WHAT IS BEING ASKED
For the entries presented below, indicate the number of lines that include the word "SUCCEED", adding nothing else.

Saved data entries
--- --- ---

import Summits.PneNP.PneNP.Theses.Circuit2
import Summits.PneNP.PneNP.Theses.Circuit
import Summits.PneNP.PneNP.Theorems.Circuit2CircuitMagnificationGlue
import Summits.PneNP.PneNP.Theorems.Circuit2CircuitMcspGlue
import Literature.Computability.Complexity.KarpLipton
import Literature.Computability.Complexity.PolyAdvicePH
import Literature.Computability.Complexity.StructuralPHProofs
import Literature.Computability.Complexity.ClayProblemProofs

/-!
# BC2 probes for crux `Circuit2.CircuitThesis` (stmt-PneNP-10624) — companion of STRATEGY-CENSUS.md §D.0

The instruction's cheap probe `first | exact? | simpa [piece] | (unfold piece; simpa) | aesop` (aesop in TERMINAL mode,
so that a failed search is an error and `first` moves on), run on fifteen
implications `piece → S`, `piece → X`, `X → piece`, `S → X`.  SELF-CERTIFYING FORM: each probe ends in `| sorry`, so the
file elaborates and the number of `declaration uses 'sorry'` warnings reported by `lean check` EQUALS the number of probes
whose search tactics all failed.  Result (2026-08-17, farm): 15 examples, 15 sorry warnings — every probe FAILS, including
those for pieces that are ≥ X or ≡ X by LANDED theorems (P4–P8): the probes do not see through `def` wrappers, so probe
failure is necessary for criterion (c), not sufficient (see StrategyCensus.lean §3–§4 for the by-name test).
-/

set_option maxHeartbeats 400000

open Literature.Computability.Complexity
open Summit.PneNP.PneNP.Theses

abbrev X : Prop := Circuit2.CircuitThesis

def FixedPolyAmplification : Prop :=
  Nondeterministic.NP ⊆ PPoly → ∃ k : ℕ, Nondeterministic.NP ⊆ ⋃ c : ℕ, SIZE (fun n => c * n ^ k + c)

-- P1: admissible piece CircuitFixedPoly
example : Circuit.CircuitFixedPoly → _root_.PneNP := by
  first | exact? | simpa [Circuit.CircuitFixedPoly] | (unfold Circuit.CircuitFixedPoly; simpa) | (aesop (config := { terminal := true, warnOnNonterminal := false })) | sorry
example : Circuit.CircuitFixedPoly → X := by
  first | exact? | simpa [Circuit.CircuitFixedPoly] | (unfold Circuit.CircuitFixedPoly; simpa) | (aesop (config := { terminal := true, warnOnNonterminal := false })) | sorry
-- P2: its amplification partner
example : FixedPolyAmplification → _root_.PneNP := by
  first | exact? | simpa [FixedPolyAmplification] | (unfold FixedPolyAmplification; simpa) | (aesop (config := { terminal := true, warnOnNonterminal := false })) | sorry
example : FixedPolyAmplification → X := by
  first | exact? | simpa [FixedPolyAmplification] | (unfold FixedPolyAmplification; simpa) | (aesop (config := { terminal := true, warnOnNonterminal := false })) | sorry
-- P3: NP ⊄ TC0
example : Circuit.CircuitNpTc0 → X := by
  first | exact? | simpa [Circuit.CircuitNpTc0] | (unfold Circuit.CircuitNpTc0; simpa) | (aesop (config := { terminal := true, warnOnNonterminal := false })) | sorry
example : Circuit.CircuitNpTc0 → _root_.PneNP := by
  first | exact? | simpa [Circuit.CircuitNpTc0] | (unfold Circuit.CircuitNpTc0; simpa) | (aesop (config := { terminal := true, warnOnNonterminal := false })) | sorry
-- P4: #2 MCSP ∉ P/poly (expected: may SUCCEED via the landed glue)
example : Circuit2.CircuitMcspNotPpoly → X := by
  first | exact? | simpa [Circuit2.CircuitMcspNotPpoly] | (unfold Circuit2.CircuitMcspNotPpoly; simpa) | (aesop (config := { terminal := true, warnOnNonterminal := false })) | sorry
-- P5: #5R (expected: may SUCCEED via the landed glue)
example : Circuit2.CircuitMagnificationFrontierR → X := by
  first | exact? | simpa [Circuit2.CircuitMagnificationFrontierR] | (aesop (config := { terminal := true, warnOnNonterminal := false })) | sorry
-- P6: PH ≠ Σ₂
example : PH ≠ SigmaP 2 → X := by
  first | exact? | simpa | (aesop (config := { terminal := true, warnOnNonterminal := false })) | sorry
-- P7: PH ⊄ P/poly
example : ¬ (PH ⊆ PPoly) → X := by
  first | exact? | simpa | (aesop (config := { terminal := true, warnOnNonterminal := false })) | sorry
-- P8: SAT ∉ P/poly
example : SAT ∉ PPoly → X := by
  first | exact? | simpa | (aesop (config := { terminal := true, warnOnNonterminal := false })) | sorry
-- P9: #4 NEXP
example : Circuit2.CircuitNexpNotPpoly → X := by
  first | exact? | simpa [Circuit2.CircuitNexpNotPpoly] | (aesop (config := { terminal := true, warnOnNonterminal := false })) | sorry
example : Circuit2.CircuitNexpNotPpoly → _root_.PneNP := by
  first | exact? | simpa [Circuit2.CircuitNexpNotPpoly] | (aesop (config := { terminal := true, warnOnNonterminal := false })) | sorry
-- converse probes S → piece / X → piece
example : X → Circuit.CircuitFixedPoly := by
  first | exact? | simpa | (aesop (config := { terminal := true, warnOnNonterminal := false })) | sorry
example : _root_.PneNP → X := by
  first | exact? | simpa | (aesop (config := { terminal := true, warnOnNonterminal := false })) | sorry
/-- **Frequent thermal lower bounds pass to the ground-eigenspace average.** As
`mul_re_trace_le_of_eventually_sectorGibbsAverage`, with `c ≤ re (tr (P_K e^{-βH} A) / tr (P_K e^{-βH}))`
only on an unbounded set of `β` (`∃ᶠ β in atTop`): the sector Gibbs average converges as `β → ∞`
and `{x | c ≤ x}` is closed. Tasaki (2020) App. A. [folklore] -/
theorem mul_re_trace_le_of_frequently_sectorGibbsAverage {H : Matrix n n ℂ} (hH : H.IsHermitian)
    (K : Submodule ℂ (n → ℂ)) (hinv : ∀ v ∈ K, H *ᵥ v ∈ K)
    (hE₀ : K ⊓ Module.End.eigenspace (Matrix.toLin' H) ((H.minEnergyOn K : ℝ) : ℂ) ≠ ⊥)
    (A : Matrix n n ℂ) (c : ℝ)
    (h : ∃ᶠ β : ℝ in atTop, c ≤
      ((projMatrix (K.map ((WithLp.linearEquiv 2 ℂ (n → ℂ)).symm :
            (n → ℂ) →ₗ[ℂ] EuclideanSpace ℂ n)) * gibbsWeight β H * A).trace /
        (projMatrix (K.map ((WithLp.linearEquiv 2 ℂ (n → ℂ)).symm :
            (n → ℂ) →ₗ[ℂ] EuclideanSpace ℂ n)) * gibbsWeight β H).trace).re) :
    c * (projMatrix ((K ⊓ Module.End.eigenspace (Matrix.toLin' H)
            ((H.minEnergyOn K : ℝ) : ℂ)).map ((WithLp.linearEquiv 2 ℂ (n → ℂ)).symm :
              (n → ℂ) →ₗ[ℂ] EuclideanSpace ℂ n))).trace.re ≤
      (projMatrix ((K ⊓ Module.End.eigenspace (Matrix.toLin' H)
            ((H.minEnergyOn K : ℝ) : ℂ)).map ((WithLp.linearEquiv 2 ℂ (n → ℂ)).symm :
              (n → ℂ) →ₗ[ℂ] EuclideanSpace ℂ n)) * A).trace.re := by
  have hlim := tendsto_sectorGibbsAverage_atTop hH K hinv hE₀ A
  set E₀ : Submodule ℂ (n → ℂ) := K ⊓ Module.End.eigenspace (Matrix.toLin' H)
    ((H.minEnergyOn K : ℝ) : ℂ) with hE₀def
  set P₀ := projMatrix (E₀.map ((WithLp.linearEquiv 2 ℂ (n → ℂ)).symm :
    (n → ℂ) →ₗ[ℂ] EuclideanSpace ℂ n)) with hP₀
  have hre := (Complex.continuous_re.tendsto _).comp hlim
  have h' : ∃ᶠ y : ℝ in 𝓝 (((P₀ * A).trace / P₀.trace).re), y ∈ Set.Ici c :=
    hre.frequently (h.mono fun β hβ => hβ)
  have hc : c ≤ ((P₀ * A).trace / P₀.trace).re := h'.mem_of_closed isClosed_Ici
  have htr : P₀.trace = (Module.finrank ℂ E₀ : ℂ) := trace_projMatrix_map_eq_finrank E₀
  have hm : (0 : ℝ) < (Module.finrank ℂ E₀ : ℝ) :=
    Nat.cast_pos.mpr (Submodule.one_le_finrank_iff.mpr hE₀)
  rw [htr, Complex.div_natCast_re] at hc
  rw [htr, Complex.natCast_re]
  exact (le_div_iff₀ hm).mp hc

end SectorGibbs

end Literature.MathematicalPhysics.QuantumLattice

--- --- ---

RESULT FOR THIS EXERCISE
2